Thanks for suggestion. Since there is already a CPU overload I will 1st try to upgrade to release 17.9.3 then I'll see how to move forward.

Vincent

mitard
Level 1
Level 1

Hi,

Eventually I upgraded to 17.9.3 but the behavior remains the same. I was able to run the command suggested by Leo on another equipment where DHCP snooping is not yet disabled. Here is the result.

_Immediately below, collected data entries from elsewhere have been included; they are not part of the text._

import Summits.Ventures.QEC.Census.CertMitmK
import Summits.Ventures.QEC.Census.GB.TB_g23_A0_1_2_3_B0_3_10_15.Cert
import HarnessLib

/-!
# `TB_g23_A0_1_2_3_B0_3_10_15` — KERNEL meet-in-the-middle replay, side Z, file 6/7 (emitted by qec-type-07, 07.MITMK)

Generic lane `Census/CertMitmK.lean` over the certificate data `GB/TB_g23_A0_1_2_3_B0_3_10_15/Cert.lean`: side Z = Z-type operators,
syndromes by `cert.HX` (23 rows), `wmax = d − 1 = 8 = wa + wb = 4 + 4`. The table of all patterns of
weight `≤ 4` (5 part(s), kernel-built by `tabFindQ`, keys mixed at 23 bits) is self-checked (T1ᴿ,
`tableTestR`) and every pattern of weight `≤ 4` is probed against it (T3ᴿ, `probeTestR`, packed level-1 chunks
`chunk1RF` of `Census/CertCheckBZFast.lean` = `CertChunks.chunk1R`); allow-list = (TB_g23_A0_1_2_3_B0_3_10_15.cert.sideZ.found.map Prod.fst). 3 theorem(s) here,
each ONE `decide +kernel` (tier KERNEL: axioms ⊆ {propext, Classical.choice, Quot.sound}), run one at a time
(`Elab.async false`); ≈ 299 s of kernel time predicted by the emitter's replica (HOME/census/type-07/mitmk_lib.py),
which also pre-computed every verdict below as `true`. The side is ASSEMBLED (first-order terms only) in `Distance.lean`.
Do not edit; re-emit (HOME/census/type-07/emit_mitmk.py).
-/

set_option Elab.async false

namespace Summit.Ventures.QEC.Census.TB_g23_A0_1_2_3_B0_3_10_15

/-- (T3ᴿ) Probes with first qubit in `[9, 46)` (`74518` patterns of weight `1 … 4`) against table part 3 of side Z: no hit, or hit up to `0` / an allow-listed stabilizer word. -/
theorem pZ3_9 :
    chunk1RF (probeTestR (tabFindQ (posList 46 TB_g23_A0_1_2_3_B0_3_10_15.cert.HX) 23 4 9 6) (TB_g23_A0_1_2_3_B0_3_10_15.cert.sideZ.found.map Prod.fst)) (posList 46 TB_g23_A0_1_2_3_B0_3_10_15.cert.HX) 3 9 37 = true := by
  decide +kernel

/-- (T1ᴿ) Table part 4 of side Z (`36457` patterns of weight `≤ 4` with first qubit in `[15, 46)` plus the empty pattern; `36457` distinct syndromes, tree depth 36): every pattern of the part finds a representative under its syndrome, equal to it up to `0` or an allow-listed stabilizer word. -/
theorem tZ4 :
    chunk1RF (tableTestR (tabFindQ (posList 46 TB_g23_A0_1_2_3_B0_3_10_15.cert.HX) 23 4 15 31) (TB_g23_A0_1_2_3_B0_3_10_15.cert.sideZ.found.map Prod.fst)) (posList 46 TB_g23_A0_1_2_3_B0_3_10_15.cert.HX) 3 15 31 = true := by
  decide +kernel

/-- (T3ᴿ) Probes with first qubit in `[0, 9)` (`104928` patterns of weight `1 … 4`) against table part 4 of side Z: no hit, or hit up to `0` / an allow-listed stabilizer word. -/
theorem pZ4_0 :
    chunk1RF (probeTestR (tabFindQ (posList 46 TB_g23_A0_1_2_3_B0_3_10_15.cert.HX) 23 4 15 31) (TB_g23_A0_1_2_3_B0_3_10_15.cert.sideZ.found.map Prod.fst)) (posList 46 TB_g23_A0_1_2_3_B0_3_10_15.cert.HX) 3 0 9 = true := by
  decide +kernel

end Summit.Ventures.QEC.Census.TB_g23_A0_1_2_3_B0_3_10_15
import Summits.ResolutionOfSingularities.ResolutionOfSingularities.Theorems.PAlterationPialtTameKnownCases
import Summits.ResolutionOfSingularities.ResolutionOfSingularities.Theorems.PAlterationPialtStubRRStability
import Summits.ResolutionOfSingularities.ResolutionOfSingularities.Theorems.PAlterationPialtStubNormalizeRR
import Summits.ResolutionOfSingularities.ResolutionOfSingularities.Theorems.PAlterationPialtNormalProjective
import Literature.AlgebraicGeometry.Resolution.ZariskiPatchingAllDimensions
import Literature.AlgebraicGeometry.Resolution.ZariskiPatchingProperModels
import Literature.AlgebraicGeometry.Resolution.ProperModelsJoin
import Literature.AlgebraicGeometry.Resolution.LocalUniformization
import Literature.AlgebraicGeometry.Resolution.ExcellentRings
import HarnessLib

/-!
# Sketch (stub-ideation k3) — helper-lemma STATEMENTS for `stub_tameResolution` (crux `Pialt`, 0555)

Elaboration sanity only: every `sorry` below is a proposed helper lemma, not a claim.
-/

set_option linter.dupNamespace false

noncomputable section

open CategoryTheory CategoryTheory.Limits AlgebraicGeometry TopologicalSpace
open Literature.AlgebraicGeometry.Resolution

namespace Summit.ResolutionOfSingularities.ResolutionOfSingularities.Theorems.Pialt.RadiciallyRegular

universe u

/-! ## Abbreviations (unfold to the stub's verbatim conjuncts) -/

/-- `Z` is radicially regular (RR): dominated by an integral regular scheme through a finite,
universally injective, surjective morphism. -/
def IsRR (Z : Scheme.{0}) : Prop :=
  ∃ (W : Scheme.{0}) (h : W ⟶ Z), IsIntegral W ∧ Scheme.IsRegular W ∧ IsFinite h ∧
    UniversallyInjective h ∧ Function.Surjective h.base

/-- every point has an RR open neighbourhood (LRR). -/
def IsLRR (Z : Scheme.{0}) : Prop :=
  ∀ z : Z, ∃ U : Z.Opens, z ∈ U ∧ IsRR (U : Scheme.{0})

/-- the conclusion of `stub_tameResolution` at `X`. -/
def HasTameResolution (X : Scheme.{0}) : Prop :=
  ∃ (Z : Scheme.{0}) (π : Z ⟶ X), IsProper π ∧ IsBirational π ∧ IsIntegral Z ∧
    (∀ z : Z, IsIntegrallyClosed (Z.presheaf.stalk z)) ∧ IsLRR Z

/-- sanity: the abbreviation is definitionally the stub's conclusion. -/
example (X : Scheme.{0}) :
    HasTameResolution X ↔
    ∃ (Z : Scheme.{0}) (π : Z ⟶ X), IsProper π ∧ IsBirational π ∧ IsIntegral Z ∧
      (∀ z : Z, IsIntegrallyClosed (Z.presheaf.stalk z)) ∧
      ∀ z : Z, ∃ U : Z.Opens, z ∈ U ∧ ∃ (W : Scheme.{0}) (h : W ⟶ (U : Scheme.{0})),
        IsIntegral W ∧ Scheme.IsRegular W ∧ IsFinite h ∧ UniversallyInjective h ∧
          Function.Surjective h.base :=
  Iff.rfl

/-! ## Plan 1 — minimal-counterexample reductions (all provable now) -/

/-- H1: tame resolutions ASCEND along modifications. -/
theorem hasTameResolution_of_isBirational {X' X : Scheme.{0}} [IsIntegral X] [IsIntegral X']
    (ρ : X' ⟶ X) [IsProper ρ] (hρ : IsBirational ρ) (h : HasTameResolution X') :
    HasTameResolution X := by
  sorry

/-- H2: tame resolutions RESTRICT to (nonempty) opens. -/
theorem hasTameResolution_of_isOpenImmersion {U X : Scheme.{0}} [IsIntegral X] [IsIntegral U]
    (j : U ⟶ X) [IsOpenImmersion j] (h : HasTameResolution X) : HasTameResolution U := by
  sorry

/-- H3: WLOG `X` NORMAL and PROJECTIVE (Chow `ChowLemmaIntegral_holds`, projective closure,
normalisation `isProjectiveOver_normalization`, H1, H2) — template:
`pialtConclusion_of_forall_normal_isProjectiveOver`. -/
theorem hasTameResolution_of_forall_normal_isProjectiveOver {k : Type} [Field k] {X : Scheme.{0}}
    (f : X ⟶ Spec (.of k)) [IsSeparated f] [LocallyOfFiniteType f] [QuasiCompact f] [IsIntegral X]
    (H : ∀ (X' : Scheme.{0}) (f' : X' ⟶ Spec (.of k)), IsIntegral X' →
      Literature.AlgebraicGeometry.Motives.IsProjectiveOver (Over.mk f') →
        (∀ x : X', IsIntegrallyClosed (X'.presheaf.stalk x)) → HasTameResolution X') :
    HasTameResolution X := by
  sorry

/-- H4: over a PERFECT field, `HasTameResolution` is invariant under finite radicial surjective
covers (Frobenius domination `exists_frobeniusCover_of_finite_universallyInjective` + reduced
pull-back `isIntegral_reduced_pullback` + LRR stability p108890 + HN). The evasion of
`InseparableBaseChange`: the function field may be replaced by ANY finite p.i. extension. -/
theorem hasTameResolution_iff_of_finite_universallyInjective_surjective {p : ℕ} (hp : p.Prime)
    (k : Type) [Field k] [CharP k p] [PerfectField k] {X' X : Scheme.{0}} [IsIntegral X']
    [IsIntegral X] (f : X ⟶ Spec (.of k)) [IsSeparated f] [LocallyOfFiniteType f]
    [QuasiCompact f] (g : X' ⟶ X) [IsFinite g] [UniversallyInjective g]
    (hsurj : Function.Surjective g.base) :
    HasTameResolution X' ↔ HasTameResolution X := by
  sorry

/-- HN: the normalisation of an LRR variety is LRR (localise `stub_normalizeRR`, p107783). -/
theorem isLRR_normalization {k : Type} [Field k] (Z : Scheme.{0}) [IsIntegral Z]
    (f : Z ⟶ Spec (.of k)) [LocallyOfFiniteType f] (h : IsLRR Z) :
    IsLRR (normalization Z) := by
  sorry

/-- H5 (pointwise calibration, known cases): the conclusion of the crux ON THE NORMALISATION of
`X` gives a tame resolution of `X` (the body of `exists_normal_rrModification_of_pialtShape_normalization`
uses its `∀`-hypothesis only there). Corollaries: `X` finite radicial over a normal `Y` with
`Scheme.HasResolution Y` (`pialtConclusion_of_radicialCover_of_hasResolution_perfectField`);
normal Zariski hypersurfaces `t^{p^e} = f` in every dimension. -/
theorem hasTameResolution_of_pialtAt_normalization {p : ℕ} (hp : p.Prime) (k : Type) [Field k]
    [CharP k p] [PerfectField k] (X : Scheme.{0}) (f : X ⟶ Spec (.of k)) [IsSeparated f]
    [LocallyOfFiniteType f] [QuasiCompact f] [IsIntegral X]
    (h : ∃ (Y' : Scheme.{0}) (g : Y' ⟶ normalization X), IsProper g ∧ IsIntegral Y' ∧
      Scheme.IsRegular Y' ∧ Function.Surjective g.base ∧
      ∃ U : (normalization X).Opens, Dense (U : Set (normalization X)) ∧ IsFinite (g ∣_ U) ∧
        UniversallyInjective (g ∣_ U)) :
    HasTameResolution X := by
  sorry

/-! ## Plan 2 — the valuative extreme: Temkin ⇒ TAME local uniformization on `K` itself;
what is left is two-model patching for `P = LRR` -/

section Valuative

variable {k K : Type} [Field k] [Field K] [Algebra k K]

/-- B1a: a regular centre spreads to a regular basic open neighbourhood (fields are J-2:
`isJ2Ring_of_field`; `regularLocus`, `ExcellentRings.lean`). -/
theorem exists_basicOpen_subset_regularLocus {T : Type} [CommRing T] [Algebra k T]
    [Algebra.FiniteType k T] (𝔭 : PrimeSpectrum T) (h𝔭 : 𝔭 ∈ regularLocus T) :
    ∃ g : T, g ∉ 𝔭.asIdeal ∧ ∀ 𝔮 : PrimeSpectrum T, g ∉ 𝔮.asIdeal → 𝔮 ∈ regularLocus T := by
  sorry

/-- B1b (Frobenius sandwich, pure algebra, ANY ground field): if `B ⊆ L` is a finitely generated
`k`-subalgebra with `Frac B = L`, `L/K` finite purely inseparable, then `A := B ∩ K` is finitely
generated (Artin–Tate `fg_of_fg_of_fg`), `Frac A = K`, and `B` is finite over `A` with
`b^{p^e} ∈ A` for all `b`. -/
theorem fg_and_isFractionRing_comap_of_isPurelyInseparable {L : Type} [Field L] [Algebra K L]
    [Algebra k L] [IsScalarTower k K L] [FiniteDimensional K L] [IsPurelyInseparable K L]
    (p : ℕ) [ExpChar K p] (B : Subalgebra k L) (hB : B.FG) [IsFractionRing B L] :
    ((B.comap (IsScalarTower.toAlgHom k K L)).FG ∧
      IsFractionRing (B.comap (IsScalarTower.toAlgHom k K L)) K) ∧
      ∃ e : ℕ, ∀ b ∈ B, b ^ (p ^ e) ∈ (B.comap (IsScalarTower.toAlgHom k K L)).map
        (IsScalarTower.toAlgHom k K L) := by
  sorry

/-- B1c: … and `Spec B → Spec (B ∩ K)` is finite, universally injective and surjective, so if
`Spec B` is regular then `Spec (B ∩ K)` is RR. -/
theorem isRR_spec_comap_of_isRegular {L : Type} [Field L] [Algebra K L] [Algebra k L]
    [IsScalarTower k K L] [FiniteDimensional K L] [IsPurelyInseparable K L]
    (B : Subalgebra k L) (hB : B.FG) [IsFractionRing B L]
    (hreg : Scheme.IsRegular (Spec (CommRingCat.of B))) :
    IsRR (Spec (CommRingCat.of (B.comap (IsScalarTower.toAlgHom k K L)))) := by
  sorry

/-- B1 — TAME LOCAL UNIFORMIZATION from Temkin's theorem (named fact `Temkin2013`, weak in-tree
form), over ANY ground field: every valuation ring of `K/k` contains a finitely generated affine
model of `K` whose spectrum is radicially regular. (Temkin ⇒ `L`, `O'`, `A' ⊆ O'` regular at the
centre; B1a ⇒ `A'_g` regular with `g⁻¹ ∈ O'`; B1b/B1c with `B := A'_g`.) No common field `L`
for different valuations is needed — this is the gap (a) of the crux notes that DISAPPEARS for
the tame half of the cut. -/
theorem exists_rrModel_le_of_temkin2013 (hT : Temkin2013.{0})
    (hfg : (⊤ : IntermediateField k K).FG) (O : ValuationSubring K)
    (hO : ∀ c : k, algebraMap k K c ∈ O) :
    ∃ A : Subalgebra k K, A.toSubring ≤ O.toSubring ∧ A.FG ∧ IsFractionRing A K ∧
      IsRR (Spec (CommRingCat.of A)) := by
  sorry

/-- B2 — a FINITE RR resolving system (Zariski compactness `ZariskiRiemannSpace.compactSpace`;
the domination locus `{w | T ⊆ 𝒪_w}` is a finite intersection of `basicOpen`s — no J-2 needed). -/
theorem exists_finite_rrSystem
    (hLU : ∀ v : ZariskiRiemannSpace k K, ∃ T : Subalgebra k K,
      T.FG ∧ IsFractionRing T K ∧ T.toSubring ≤ v.asValuationSubring.toSubring ∧
        IsRR (Spec (CommRingCat.of T))) :
    ∃ 𝒯 : Finset (Subalgebra k K),
      (∀ T ∈ 𝒯, T.FG ∧ IsFractionRing T K ∧ IsRR (Spec (CommRingCat.of T))) ∧
      ∀ w : ZariskiRiemannSpace k K, ∃ T ∈ 𝒯,
        T.toSubring ≤ w.asValuationSubring.toSubring := by
  sorry

/-- `v` has an LRR centre on the projective model `M`. -/
def _root_.Literature.AlgebraicGeometry.Resolution.ProperModel.LrrCentre (M : ProperModel k K)
    (v : ZariskiRiemannSpace k K) : Prop :=
  ∃ U : M.X.Opens, M.centre v ∈ U ∧ IsRR (U : Scheme.{0})

/-- `φ⁻¹(LRR M) ⊆ LRR N` (Piltant's `π⁻¹(Reg_P X) ⊆ Reg_P X'` for `P = P_LRR`). -/
def _root_.Literature.AlgebraicGeometry.Resolution.ProperModel.Hom.LrrLe {N M : ProperModel k K}
    (φ : N.Hom M) : Prop :=
  ∀ y : N.X, (∃ U : M.X.Opens, φ.f.base y ∈ U ∧ IsRR (U : Scheme.{0})) →
    ∃ V : N.X.Opens, y ∈ V ∧ IsRR (V : Scheme.{0})

variable (k K) in
/-- **The open core** — TWO-MODEL TAME PATCHING (Zariski 1944 Fundamental Thm / Piltant 2013
Prop. 5.1 with `P = P_LRR` instead of `P_reg`): any two projective models are dominated by one
on which the preimages of their LRR loci are LRR. Implied by `HasTameResolution` of the join
(so never stronger than the stub); OPEN in `trdeg ≥ 4` like every patching statement. -/
def TwoModelTamePatching : Prop :=
  ∀ M₁ M₂ : ProperModel k K,
    ∃ (N : ProperModel k K) (φ₁ : N.Hom M₁) (φ₂ : N.Hom M₂), φ₁.LrrLe ∧ φ₂.LrrLe

/-- B3 — projective closure of an RR affine model: centres of dominating valuations are LRR
(port of `ProjModel.exists_regCentre_of_hasRegularCentre`, `ofChart_isCentre`, then
`ProjModel.toProperModel`). -/
theorem exists_lrrCentre_of_rrModel (T : Subalgebra k K) (hT : T.FG) [IsFractionRing T K]
    (hRR : IsRR (Spec (CommRingCat.of T))) :
    ∃ M : ProperModel k K, ∀ w : ZariskiRiemannSpace k K,
      T.toSubring ≤ w.asValuationSubring.toSubring → M.LrrCentre w := by
  sorry

/-- B4 — patching a finite RR resolving system two at a time (verbatim port of
`ProjModel.exists_dominating_regCentre`). -/
theorem exists_dominating_lrrCentre (hZ : TwoModelTamePatching k K) (M₀ : ProperModel k K) :
    ∀ l : List (ProperModel k K), ∃ (N : ProperModel k K) (_ : N.Hom M₀),
      ∀ v : ZariskiRiemannSpace k K,
        (M₀.LrrCentre v ∨ ∃ M ∈ l, M.LrrCentre v) → N.LrrCentre v := by
  sorry

/-- B5 — every point is a centre (`KModel.exists_isCentre_of_isGenericPoint`), so a model all of
whose centres are LRR is LRR (port of `ProjModel.isRegular_of_forall_regCentre`). -/
theorem isLRR_of_forall_lrrCentre {M : ProperModel k K} (h : ∀ v, M.LrrCentre v) :
    IsLRR M.X := by
  sorry

end Valuative

/-- B6 — ASSEMBLY of Plan 2 for projective `X` (port of `hasResolution_of_twoModelPatching_of_relLU`:
chart `Spec A ⊆ X`, `K := Frac A`, B1-system, B3 models, B4 with `M₀ := X`, B5, normalise by HN,
compose with `N → X` proper birational `ProjModel.Hom.isBirational`). With H3 this gives
`stub_tameResolution` from `Temkin2013` and two-model tame patching over perfect fields of
characteristic `p` (indeed over every field). -/
theorem hasTameResolution_of_twoModelTamePatching_of_temkin2013 (hT : Temkin2013.{0})
    {k : Type} [Field k]
    (hZ : ∀ (K : Type) [Field K] [Algebra k K], TwoModelTamePatching k K)
    {n : ℕ} (X : Scheme.{0}) [IsIntegral X]
    (ι : X ⟶ (Literature.AlgebraicGeometry.Motives.projectiveSpace n k).left)
    [IsClosedImmersion ι] :
    HasTameResolution X := by
  sorry

/-- Converse calibration: the stub implies two-model tame patching (take `N` := a tame
resolution of any model dominating `M₁`, `M₂`), so modulo `Temkin2013` the stub is EQUIVALENT
to `TwoModelTamePatching` — the cut is exact and the patching core is the named blocking fact. -/
theorem twoModelTamePatching_of_hasTameResolution {k : Type} [Field k]
    (h : ∀ (X : Scheme.{0}) (f : X ⟶ Spec (.of k)), IsSeparated f → LocallyOfFiniteType f →
      QuasiCompact f → IsIntegral X → HasTameResolution X)
    (K : Type) [Field K] [Algebra k K] : TwoModelTamePatching k K := by
  sorry

end Summit.ResolutionOfSingularities.ResolutionOfSingularities.Theorems.Pialt.RadiciallyRegular

end
import Literature.AlgebraicGeometry.Frobenioids.ArchimedeanTheoremsInstances
import Literature.AlgebraicGeometry.Frobenioids.ArchimedeanAngularIstr
import HarnessLib

/-!
# Frobenioids II, Theorem 3.6 (ii), first clause at the angular Frobenioid `A` — the instance
# statement `ArchFrd.Thm36ii_istrBaseTrivial_A` closed AT ITS EXACT TYPE

Mochizuki, *The geometry of Frobenioids II*, Kyushu J. Math. **62** (2008) 401–460, §3, Theorem 3.6
(ii), author's kurims text p. 37 [cite: MochizukiFrdII2008, Thm 3.6 (ii) p.37]: "The Frobenioid
`A^istr` is of base-trivial and model type …".

PROOF-ONLY companion of `ArchimedeanTheoremsInstances.lean` (statement file, seat abc-iut-L1-t9; never
edited here). The instance statement `ArchFrd.Thm36ii_istrBaseTrivial_A π := Thm36ii_istrBaseTrivial
(A.toElem π)` (FACT-LIST row F-0873) is PROVED in the tree by `ArchFrd.thm36ii_istrBaseTrivial_A`
(`ArchimedeanAngularIstr.lean`, seat abc-iut-L1-t9), whose type is the generic predicate at the
`A`-instance — definitionally the row's declaration, but not syntactically headed by it, so the
FACT-LIST `_holds` matcher records a name collision instead of a proof. This file states the closer
with the fully-qualified head of the row, over every base `π : D ⥤ D₀` (the universal closure of the
row), so the row is consumable BY NAME as a theorem. No statement of the paper is strengthened or
weakened; typed ≠ proved applies to nothing here — this is a kernel proof; no side is taken on
[IUTchIII] Cor. 3.12.
-/

namespace Literature.AlgebraicGeometry.Frobenioids

open CategoryTheory

universe v u

namespace ArchFrd

variable {D : Type u} [Category.{v} D] (π : D ⥤ D0)

/-- **[FrdII] Theorem 3.6 (ii), first clause, for the angular Frobenioid `A` of Example 3.3 (iii)**
(FACT-LIST F-0873, exact-type closer): `A^istr` is of base-trivial type, over any base `π : D ⥤ D₀`.
One-line re-heading of `ArchFrd.thm36ii_istrBaseTrivial_A`. [cite: MochizukiFrdII2008, Thm 3.6 (ii) p.37] -/
theorem thm36ii_istrBaseTrivial_A_holds :
    Literature.AlgebraicGeometry.Frobenioids.ArchFrd.Thm36ii_istrBaseTrivial_A π :=
  thm36ii_istrBaseTrivial_A π

/-- `Thm36ii_istrBaseTrivial_A` — `_holds` alias of `thm36ii_istrBaseTrivial_A_holds` above under the fact's exact name (appended
2026-08-28, D-0026 bookkeeping: the proof term is the existing theorem of this file; no statement,
definition or attribute is edited; no new named fact; the ledger's debt table listed the fact
unproved). [cite: MochizukiFrdII2008, Thm 3.6 (ii) p.37] -/
theorem _root_.Literature.AlgebraicGeometry.Frobenioids.ArchFrd.Thm36ii_istrBaseTrivial_A_holds :
    Literature.AlgebraicGeometry.Frobenioids.ArchFrd.Thm36ii_istrBaseTrivial_A π :=
  _root_.Literature.AlgebraicGeometry.Frobenioids.ArchFrd.thm36ii_istrBaseTrivial_A_holds (π := π)

/-- The universal closure of FACT-LIST row F-0873 as a closed proposition: for every base category `D`
and every base functor `π : D ⥤ D₀`, `ArchFrd.Thm36ii_istrBaseTrivial_A π` holds.
[cite: MochizukiFrdII2008, Thm 3.6 (ii) p.37] -/
theorem forall_thm36ii_istrBaseTrivial_A :
    ∀ {D : Type u} [Category.{v} D] (π : D ⥤ D0),
      Literature.AlgebraicGeometry.Frobenioids.ArchFrd.Thm36ii_istrBaseTrivial_A π :=
  fun π => thm36ii_istrBaseTrivial_A π

end ArchFrd

end Literature.AlgebraicGeometry.Frobenioids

chun-hdie-sr54-dsw1#show platform software status control-processor brief
Load Average
Slot Status 1-Min 5-Min 15-Min
1-RP0 Healthy 3.00 2.22 2.00
2-RP0 Healthy 0.26 0.24 0.21

Memory (kB)
Slot Status Total Used (Pct) Free (Pct) Committed (Pct)
1-RP0 Healthy 4014172 943136 (23%) 3071036 (77%) 1780016 (44%)
2-RP0 Healthy 4014172 904236 (23%) 3109936 (77%) 1766228 (44%)

CPU Utilization
Slot CPU User System Nice Idle IRQ SIRQ IOwait
1-RP0 0 28.18 5.67 0.00 64.56 1.26 0.31 0.00
1 33.08 6.05 0.00 59.60 0.93 0.31 0.00
2 39.02 4.57 0.00 55.35 0.83 0.20 0.00
3 39.24 5.01 0.00 54.59 0.83 0.31 0.00
2-RP0 0 1.96 2.58 0.00 94.82 0.51 0.10 0.00
1 2.15 2.87 0.00 94.35 0.51 0.10 0.00
2 2.60 2.60 0.00 94.27 0.41 0.10 0.00
3 2.69 3.21 0.00 93.66 0.41 0.00 0.00

chun-hdie-sr54-dsw1#show processes cpu platform sorted location switch active r0
CPU utilization for five seconds: 42%, one minute: 42%, five minutes: 42%
Core 0: CPU utilization for five seconds: 38%, one minute: 42%, five minutes: 42%
Core 1: CPU utilization for five seconds: 48%, one minute: 42%, five minutes: 43%
Core 2: CPU utilization for five seconds: 29%, one minute: 41%, five minutes: 42%
Core 3: CPU utilization for five seconds: 52%, one minute: 43%, five minutes: 41%
Pid PPid 5Sec 1Min 5Min Status Size Name
--------------------------------------------------------------------------------
3894 3835 106% 105% 104% R 222112 linux_iosd-imag
5172 5147 35% 35% 35% S 97868 fed main event
35 2 7% 7% 7% S 0 ksmd
5505 5470 3% 3% 3% S 8428 btman
728 2 2% 2% 1% S 0 lsmpi-xmit
18420 18412 1% 2% 2% S 15064 repm
16073 16040 1% 1% 1% S 33316 fman_fp_image
7796 1 1% 1% 1% S 5452 chasync.sh
7518 7509 1% 2% 2% S 13848 btman
4195 4180 1% 1% 1% S 16688 sif_mgr
729 2 1% 1% 1% S 0 lsmpi-rx
31911 2 0% 0% 0% I 0 kworker/1:0-pm
31136 2 0% 0% 0% I 0 kworker/u8:3-kverity
31124 8521 0% 0% 0% S 428 sleep
30639 11209 0% 0% 0% S 424 sleep
30146 2 0% 0% 0% I 0 kworker/u8:0-kverity
29438 11480 0% 0% 0% S 424 sleep
29198 2 0% 0% 0% I 0 kworker/0:0H-mmc_com
28930 2 0% 0% 0% I 0 kworker/3:1H
28662 2 0% 0% 0% I 0 kworker/2:0H
28535 2 0% 0% 0% I 0 kworker/3:0-cgroup_d
24251 2 0% 0% 0% S 0 SarIosdMond
23602 23589 0% 0% 0% S 30036 python3
23589 4440 0% 0% 0% S 2772 pman
23362 23334 0% 0% 0% S 15436 cli_agent
23334 3127 0% 0% 0% S 2780 pman
23191 23186 0% 0% 0% S 4004 cmm
23186 3127 0% 0% 0% S 2776 pman
23076 23070 0% 0% 0% S 26724 dbm
23070 3127 0% 0% 0% S 2780 pman
22838 22828 0% 0% 0% S 27880 fman_rp
22828 3127 0% 0% 0% S 2776 pman
22483 22464 0% 0% 0% S 6572 tms
22464 3127 0% 0% 0% S 2780 pman

I'll try debug later on a low activity timeframe.

Regards, Vincent


@mitard wrote:
3894  3835 106% 105% 104% R      222112 linux_iosd-imag

Is there an SNMP monitoring going on?  And how many? 
Is DNAC polling this stack?

Cat9k#show platform software fed switch active punt packet-capture brief

as I mention before there is some server or some host do scan and flood packet over all your network, 
first share above 
second show interface and check input traffic for each interface, check which port have input (unicast, broadcast, multicast) count increase rapidly
lastly 
try shut port by port and monitor the CPU %, 
that it. 
35% fed <<- is too high  

mitard
Level 1
Level 1

Yes we have 2 SNMP supervision on-going (we're under a supervision migration process, so legacy and new supervision system polls the device), but we do not have DNA center in our infrastructure.

Temporarily stop SNMP and watch if the CPU cycles drop.